Short Voyages to the Land of the People, which was published in 1990 (English translation 1991) but gathered studies written just a few years after Nights of Labour, signalled this shift from the immanent historical research into the labour movement and its obscure thinkers and poets, to more recognizable critical studies into politics and aesthetics.
The book describes a series of travels in which the geographical, the political and the literary are tightly interwoven. Most chapters are dedicated to artists (mostly poets, such as Wordsworth, Georg Büchner and Rainer Maria Rilke) whose geographical journeys lead them also to “the land of the people”, in other words, to an encounter with the lower classes, in experiences of transgression of class boundaries. Other chapters recount the destinies of individuals “from the people” who transgressed class boundaries in the other direction, and did so not just spatially and sociologically, but also and crucially by reading and writing. This constellation of interests is representative of the development of Rancière’s thought after his “proletarian” decade and captures the spirit of his later work. The singular voices of the proletarian poets and philosophers, beyond their limitations and contradictions, demonstrated the radical change brought about by the political revolutions characterizing modernity. Now, anyone can in principle speak about anything, even though the tendency to categorize forms of speech according to class distinctions remains ever-present and powerful. But this liberation of speech is not just of political relevance. Since speech is at play (expression and deliberation), the revolution ushering in modern society also has a direct aesthetic import. More specifically, Rancière was sensitive from the beginning to the fact that the dis-identification operated by the proletarian voices was expressed in, and in fact required, reference to literary practices. Increasingly, Rancière links the drifting journeys of individuals disengaging from their social destinies with the radical freedom gained by literature in the wake of the Romantic revolution. He becomes fascinated with figures of individuals from the people who encounter “drifting” letters, that is texts that represent in their narrative, or incarnate in their themes or styles, the detachment of the written text from the traditional circuit that used to take it unequivocally from the well-identified authorial voice to a well-identified target audience, and the ways in which proletarian lives are transformed by this encounter with the drifting qualities of modern literature.
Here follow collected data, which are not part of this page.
import Summits.MatrixMultiplication.MatrixMultiplication.Theorems.AbelianSTPPCensusTECertWlog
import Summits.MatrixMultiplication.MatrixMultiplication.Theorems.AbelianSTPPCensusTECertEvalA
import Summits.MatrixMultiplication.MatrixMultiplication.Theorems.AbelianSTPPCensusTECertEvalB
import Summits.MatrixMultiplication.MatrixMultiplication.Theorems.AbelianSTPPCensusTECertEvalC
import Summits.MatrixMultiplication.MatrixMultiplication.Theorems.AbelianSTPPCensusTECertEvalD
import Summits.MatrixMultiplication.MatrixMultiplication.Theses.AbelianSTPPCensus
import Summits.MatrixMultiplication.MatrixMultiplication.Theorems.AbelianSTPPCensusLeafTE127
import Summits.MatrixMultiplication.MatrixMultiplication.Theorems.AbelianSTPPCensusShapeCertFinal

/-!
# Crux `ShapeExclusionTE` of route `AbelianSTPPCensus`: the kernel certificate, assembled

Cell mm-stpp, rung F-M1; item stmt-MatrixMultiplication-19759.  From the route's predicates to the checker's
(`SieveAdmissible ⇒ AdmM` on the multiset of shapes; `Beats (5/2) ⇒ 100·M < Σ qOf V` by `V^{5/6} ≤ qOf V / 100`;
a sub-multiset of the shape multiset is realised at distinct indices, `HasSubShapes`), the coverage of every order
`M ≤ 127` by the kernel evaluations of `…TECertEval{A,B,C,D}` (`TECert.teCovered`), and the conditional closing theorem
`TECert.shapeExclusionTE_of_covered`; the crux itself was closed first by eng-2's lineage B (`ShapeCert`, p414236), so
lineage A's last step `shapeExclusionTE_of_covered teCovered : ShapeExclusionTE` and the rung leaf are recorded as
kernel-checked `example`s (a named twin of a landed statement is refused by the gate).
WHAT THIS IS NOT: no `ω` statement; `SieveSound`, the residual cruxes and the assembly are other items of the route.
-/

-- single-conjunct summit: the mandated namespace repeats `MatrixMultiplication`.
set_option linter.dupNamespace false

namespace Summit.MatrixMultiplication.MatrixMultiplication.Theorems.TECert

/-! ## From the route's predicates to the checker's -/

section RouteBridge

open Summit.MatrixMultiplication.MatrixMultiplication.Theorems

variable {N M : ℕ} {a b c : Fin N → ℕ}

/-- The multiset of shapes of a family given by size functions. -/
theorem mem_shapes {t : ℕ × ℕ × ℕ} :
    t ∈ (Finset.univ : Finset (Fin N)).val.map (fun i => (a i, b i, c i)) ↔ ∃ i, (a i, b i, c i) = t := by
  simp

/-- The sums of the shape multiset of a family given by size functions. -/
theorem sums_shapes :
    sumP ((Finset.univ : Finset (Fin N)).val.map (fun i => (a i, b i, c i))) = ∑ i, a i * b i ∧
    sumQ ((Finset.univ : Finset (Fin N)).val.map (fun i => (a i, b i, c i))) = ∑ i, b i * c i ∧
    sumR ((Finset.univ : Finset (Fin N)).val.map (fun i => (a i, b i, c i))) = ∑ i, c i * a i ∧
    sumVal ((Finset.univ : Finset (Fin N)).val.map (fun i => (a i, b i, c i))) = ∑ i, qOf (a i * b i * c i) := by
  refine ⟨?_, ?_, ?_, ?_⟩ <;>
    simp [sumP, sumQ, sumR, sumVal, Function.comp_def, uu, vv, ww, vol, Finset.sum_eq_multiset_sum]

/-- `SieveAdmissible` (with at least two members) implies the checker's hypothesis `AdmM`. -/
theorem admM_of_sieveAdmissible (hN : 2 ≤ N) (hS : SieveAdmissible M a b c) :
    AdmM M ((Finset.univ : Finset (Fin N)).val.map (fun i => (a i, b i, c i))) := by
  obtain ⟨eP, eQ, eR, -⟩ := sums_shapes (a := a) (b := b) (c := c)
  obtain ⟨h1, h2, h3, h4, h5, h6, -⟩ := hS
  haveI : Nontrivial (Fin N) := Fin.nontrivial_iff_two_le.mpr hN
  have hsum : ∀ l, (∑ t ∈ Finset.univ.erase l, a t * b t) + a l * b l = ∑ i, a i * b i ∧
      (∑ t ∈ Finset.univ.erase l, b t * c t) + b l * c l = ∑ i, b i * c i ∧
      (∑ t ∈ Finset.univ.erase l, c t * a t) + c l * a l = ∑ i, c i * a i := fun l =>
    ⟨by rw [add_comm]; exact Finset.add_sum_erase _ (fun t => a t * b t) (Finset.mem_univ l),
     by rw [add_comm]; exact Finset.add_sum_erase _ (fun t => b t * c t) (Finset.mem_univ l),
     by rw [add_comm]; exact Finset.add_sum_erase _ (fun t => c t * a t) (Finset.mem_univ l)⟩
  refine ⟨?_, ?_, ?_, ?_⟩
  · intro t ht
    obtain ⟨i, rfl⟩ := mem_shapes.mp ht
    obtain ⟨ha, hb, hc, hV⟩ := h1 i
    obtain ⟨n1, n2, n3⟩ := h2 i
    obtain ⟨j, hj⟩ := exists_ne i
    obtain ⟨u1, u2, u3, -⟩ := h5 i j hj.symm
    refine ⟨ha, hb, hc, (tableOK_iff _ _ _ _).mpr ⟨hV, n1, n2, n3, u1, u2, u3⟩⟩
  · rw [eP, eQ, eR]; exact h3
  · intro t ht
    obtain ⟨i, rfl⟩ := mem_shapes.mp ht
    obtain ⟨hA, hB, hC⟩ := h4 i
    have dA : ∑ j, a j * (b j + c j) = (∑ j, a j * b j) + ∑ j, c j * a j := by
      rw [← Finset.sum_add_distrib]; exact Finset.sum_congr rfl fun j _ => by ring
    have dB : ∑ j, b j * (c j + a j) = (∑ j, a j * b j) + ∑ j, b j * c j := by
      rw [← Finset.sum_add_distrib]; exact Finset.sum_congr rfl fun j _ => by ring
    have dC : ∑ j, c j * (a j + b j) = (∑ j, b j * c j) + ∑ j, c j * a j := by
      rw [← Finset.sum_add_distrib]; exact Finset.sum_congr rfl fun j _ => by ring
    rw [eP, eQ, eR]
    refine ⟨?_, ?_, ?_⟩
    · rw [← dA]; exact hA
    · rw [← dB]; exact hB
    · rw [← dC]; exact hC
  · intro t ht
    obtain ⟨l, rfl⟩ := mem_shapes.mp ht
    obtain ⟨hab, habt, hbc, hbct, hca, hcat⟩ := h6 l
    obtain ⟨sA, sB, sC⟩ := hsum l
    simp only [u14Sum, shapeVol] at hab habt hbc hbct hca hcat
    rw [eP, eQ, eR]
    simp only [vol, uu, vv, ww, HasLargeCommonDivisor] at *
    refine ⟨⟨by omega, fun h => habt (by omega)⟩, ⟨by omega, fun h => hbct (by omega)⟩,
      ⟨by omega, fun h => hcat (by omega)⟩⟩

/-- The value table: `K^6 · V^5 ≤ (qOf V)^6` for `V < 128`. -/
theorem qtab_pow (V : ℕ) (hV : V < 128) : K ^ 6 * V ^ 5 ≤ qOf V ^ 6 := by
  have h : qtabOK = true := by decide +kernel
  simp only [qtabOK, List.all_eq_true, List.mem_range, decide_eq_true_eq] at h
  exact h V hV

/-- `V^{5/6} ≤ qOf V / K` over the reals. -/
theorem rpow_le_qOf (V : ℕ) (hV : V < 128) : (V : ℝ) ^ ((5 : ℝ) / 2 / 3) ≤ (qOf V : ℝ) / K := by
  have hK : (0 : ℝ) < K := by norm_num [K]
  have hx : (0 : ℝ) ≤ V := Nat.cast_nonneg _
  have hy : (0 : ℝ) ≤ (qOf V : ℝ) / K := by positivity
  have h' : (V : ℝ) ^ (5 : ℕ) ≤ ((qOf V : ℝ) / K) ^ (6 : ℕ) := by
    rw [div_pow, le_div_iff₀ (by positivity)]
    have := qtab_pow V hV
    calc (V : ℝ) ^ 5 * (K : ℝ) ^ 6 = ((K ^ 6 * V ^ 5 : ℕ) : ℝ) := by push_cast; ring
      _ ≤ ((qOf V ^ 6 : ℕ) : ℝ) := by exact_mod_cast this
      _ = (qOf V : ℝ) ^ 6 := by push_cast; ring
  have e : ((5 : ℝ) / 2 / 3) = ((5 : ℕ) : ℝ) * (((6 : ℕ) : ℝ)⁻¹) := by norm_num
  rw [e, Real.rpow_mul hx, Real.rpow_natCast]
  calc ((V : ℝ) ^ 5) ^ (((6 : ℕ) : ℝ)⁻¹) ≤ (((qOf V : ℝ) / K) ^ 6) ^ (((6 : ℕ) : ℝ)⁻¹) :=
        Real.rpow_le_rpow (by positivity) h' (by positivity)
    _ = (qOf V : ℝ) / K := Real.pow_rpow_inv_natCast hy (by norm_num)

/-- `Beats (5/2)` implies the integer value test of the checker. -/
theorem beats_sumVal (hV : ∀ i, a i * b i * c i ≤ 127) (hB : Beats (5 / 2) M a b c) :
    K * M < sumVal ((Finset.univ : Finset (Fin N)).val.map (fun i => (a i, b i, c i))) := by
  obtain ⟨-, -, -, eV⟩ := sums_shapes (a := a) (b := b) (c := c)
  rw [eV]
  unfold Beats at hB
  simp only [shapeVol] at hB
  have hK : (0 : ℝ) < K := by norm_num [K]
  have hle : ∑ i, ((a i * b i * c i : ℕ) : ℝ) ^ ((5 : ℝ) / 2 / 3) ≤ ∑ i, (qOf (a i * b i * c i) : ℝ) / K :=
    Finset.sum_le_sum fun i _ => rpow_le_qOf _ (by have := hV i; omega)
  rw [← Finset.sum_div] at hle
  have h1 : (M : ℝ) < (∑ i, (qOf (a i * b i * c i) : ℝ)) / K := lt_of_lt_of_le hB hle
  rw [lt_div_iff₀ hK] at h1
  have h2 : ((K * M : ℕ) : ℝ) < ((∑ i, qOf (a i * b i * c i) : ℕ) : ℝ) := by push_cast; linarith
  exact_mod_cast h2

/-- A sub-multiset of the shape multiset is `HasSubShapes`. -/
theorem hasSubShapes_of_le {L : List (ℕ × ℕ × ℕ)}
    (h : (L : Multiset (ℕ × ℕ × ℕ)) ≤ (Finset.univ : Finset (Fin N)).val.map (fun i => (a i, b i, c i))) :
    HasSubShapes a b c L := by
  -- the injective choice of indices is eng-2's `ShapeCert.exists_emb_of_le` (same directory, landed first)
  obtain ⟨φ, -, hφ⟩ := ShapeCert.exists_emb_of_le (fun i => (a i, b i, c i)) L Finset.univ h
  exact ⟨φ, hφ⟩

/-- **The crux from coverage.** If every order `M ≤ 127` is covered by accepted certificate chunks, then
`ShapeExclusionTE` holds. -/
theorem shapeExclusionTE_of_covered (hcov : ∀ M, M ≤ 127 → Covered M) :
    Summit.MatrixMultiplication.MatrixMultiplication.Theses.AbelianSTPPCensus.ShapeExclusionTE := by
  intro N M a b c hN hM hS hB
  have hA := admM_of_sieveAdmissible hN hS
  have hV : ∀ i, a i * b i * c i ≤ 127 := fun i => (hS.1 i).2.2.2.trans hM
  have hb := beats_sumVal hV hB
  obtain ⟨L, hL, hle⟩ := residual_of_adm hM (hcov M hM) hA hb
  unfold residLists at hL
  split_ifs at hL with e1 e2 e3 e4 e5 <;>
    simp only [List.mem_cons, List.not_mem_nil, or_false] at hL
  · subst hL; exact Or.inl ⟨e1, hasSubShapes_of_le hle⟩
  · refine Or.inr (Or.inl ⟨e2, ?_⟩)
    rcases hL with rfl | rfl | rfl
    · exact Or.inl (hasSubShapes_of_le hle)
    · exact Or.inr (Or.inl (hasSubShapes_of_le hle))
    · exact Or.inr (Or.inr (hasSubShapes_of_le hle))
  · refine Or.inr (Or.inr (Or.inl ⟨e3, ?_⟩))
    rcases hL with rfl | rfl | rfl | rfl
    · exact Or.inl (hasSubShapes_of_le hle)
    · exact Or.inr (Or.inl (hasSubShapes_of_le hle))
    · exact Or.inr (Or.inr (Or.inl (hasSubShapes_of_le hle)))
    · exact Or.inr (Or.inr (Or.inr (hasSubShapes_of_le hle)))
  · refine Or.inr (Or.inr (Or.inr (Or.inl ⟨e4, ?_⟩)))
    rcases hL with rfl | rfl
    · exact Or.inl (hasSubShapes_of_le hle)
    · exact Or.inr (hasSubShapes_of_le hle)
  · refine Or.inr (Or.inr (Or.inr (Or.inr ⟨e5, ?_⟩)))
    subst hL; exact hasSubShapes_of_le hle

end RouteBridge

/-! ## All orders `M ≤ 127` are covered by the evaluated chunks -/

/-- Coverage of a single order from one whole-range chunk. -/
theorem covered_single {M : ℕ} (h : teCheck M 0 1000 = true) (hM : M ≤ 127) : Covered M :=
  covered_of_teCheck [(0, 1000)] (by simpa using h) fun V₁ _ h2 => ⟨(0, 1000), by simp, Nat.zero_le _, by omega⟩

/-- Every order `M ≤ 127` is covered by the accepted certificate chunks (`…TECertEval{A,B,C,D}`). -/
theorem teCovered (M : ℕ) (hM : M ≤ 127) : Covered M := by
  rcases Nat.lt_or_ge M 42 with h1 | h1
  · exact covered_of_teBatch te_0_42 (Nat.zero_le _) (by omega)
  rcases Nat.lt_or_ge M 62 with h2 | h2
  · exact covered_of_teBatch te_42_20 h1 (by omega)
  rcases Nat.lt_or_ge M 76 with h3 | h3
  · exact covered_of_teBatch te_62_14 h2 (by omega)
  rcases Nat.lt_or_ge M 86 with h4 | h4
  · exact covered_of_teBatch te_76_10 h3 (by omega)
  rcases Nat.lt_or_ge M 94 with h5 | h5
  · exact covered_of_teBatch te_86_8 h4 (by omega)
  rcases Nat.lt_or_ge M 101 with h6 | h6
  · exact covered_of_teBatch te_94_7 h5 (by omega)
  rcases Nat.lt_or_ge M 106 with h7 | h7
  · exact covered_of_teBatch te_101_5 h6 (by omega)
  rcases Nat.lt_or_ge M 110 with h8 | h8
  · exact covered_of_teBatch te_106_4 h7 (by omega)
  rcases Nat.lt_or_ge M 114 with h9 | h9
  · exact covered_of_teBatch te_110_4 h8 (by omega)
  interval_cases M
  · exact covered_single te_114 hM
  · exact covered_of_teBatch te_115_3 (by norm_num) (by norm_num)
  · exact covered_of_teBatch te_115_3 (by norm_num) (by norm_num)
  · exact covered_of_teBatch te_115_3 (by norm_num) (by norm_num)
  · exact covered_single te_118 hM
  · exact covered_single te_119 hM
  · exact covered_of_teBatch te_120_2 (by norm_num) (by norm_num)
  · exact covered_of_teBatch te_120_2 (by norm_num) (by norm_num)
  · exact covered_single te_122 hM
  · exact covered_single te_123 hM
  · exact covered_single te_124 hM
  · exact covered_single te_125 hM
  · exact covered_single te_126 hM
  · refine covered_of_teCheck [(0, 75), (75, 80), (80, 1000)] ?_ ?_
    · intro p hp
      simp only [List.mem_cons, List.not_mem_nil, or_false] at hp
      rcases hp with rfl | rfl | rfl
      · exact te_127a
      · exact te_127b
      · exact te_127c
    · intro V₁ _ h2
      rcases Nat.lt_or_ge V₁ 75 with h | h
      · exact ⟨(0, 75), by simp, Nat.zero_le _, h⟩
      rcases Nat.lt_or_ge V₁ 80 with h' | h'
      · exact ⟨(75, 80), by simp, h, h'⟩
      · exact ⟨(80, 1000), by simp, h', by omega⟩

end TECert

/-! ## The crux and the rung leaf, second kernel lineage

The crux `ShapeExclusionTE` was CLOSED at 2026-08-26T00:36Z by eng-2's lineage B (`ShapeCert`,
`…Theorems.ShapeExclusionTE_proof`, p414236).  The gate refuses textual twins of landed statements, so lineage A's
closing step is recorded as kernel-checked `example`s: `TECert.shapeExclusionTE_of_covered TECert.teCovered` is a
second, code-disjoint kernel proof of the crux, and with theory's `AbelianTECensus.noAbelianSTPPHost_250_127_of_…`
of the rung leaf. -/

/-- Lineage A closes the crux (kernel-checked; not a named declaration because the statement is already landed). -/
example : Summit.MatrixMultiplication.MatrixMultiplication.Theses.AbelianSTPPCensus.ShapeExclusionTE :=
  TECert.shapeExclusionTE_of_covered TECert.teCovered

/-- Lineage A yields the rung leaf `NoAbelianSTPPHost_250_127` (kernel-checked example). -/
example : NoAbelianSTPPHost_250_127 :=
  AbelianTECensus.noAbelianSTPPHost_250_127_of_shapeExclusionTE
    (TECert.shapeExclusionTE_of_covered TECert.teCovered)

namespace TECert

end Summit.MatrixMultiplication.MatrixMultiplication.Theorems.TECert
Conversely, he is fascinated by modern writers who discover that the words they use can attach to places and people they had not foreseen when they wrote them.
The concept of “the land of the people” is the knot at which all these different threads are tied together. It designates first of all the place within society where traditional boundaries between classes, occupations, modes of thought and expression are radically challenged, as those “from below” demonstrate over and again how incorrect and unjust the assumptions were that relegated them to this position within the hierarchy. As a result, the concept also designates an aesthetic point of contestation: the point where the clear correspondences between words and reality are also challenged, and the letter is shown to be open for a multiplicity of uses and interpretations. This signals already one of the most striking aspects of Rancière’s work, namely the seamless continuity, indeed the intimate link, it establishes between the equality of individuals in the political and the equality of materials and topics in the aesthetic.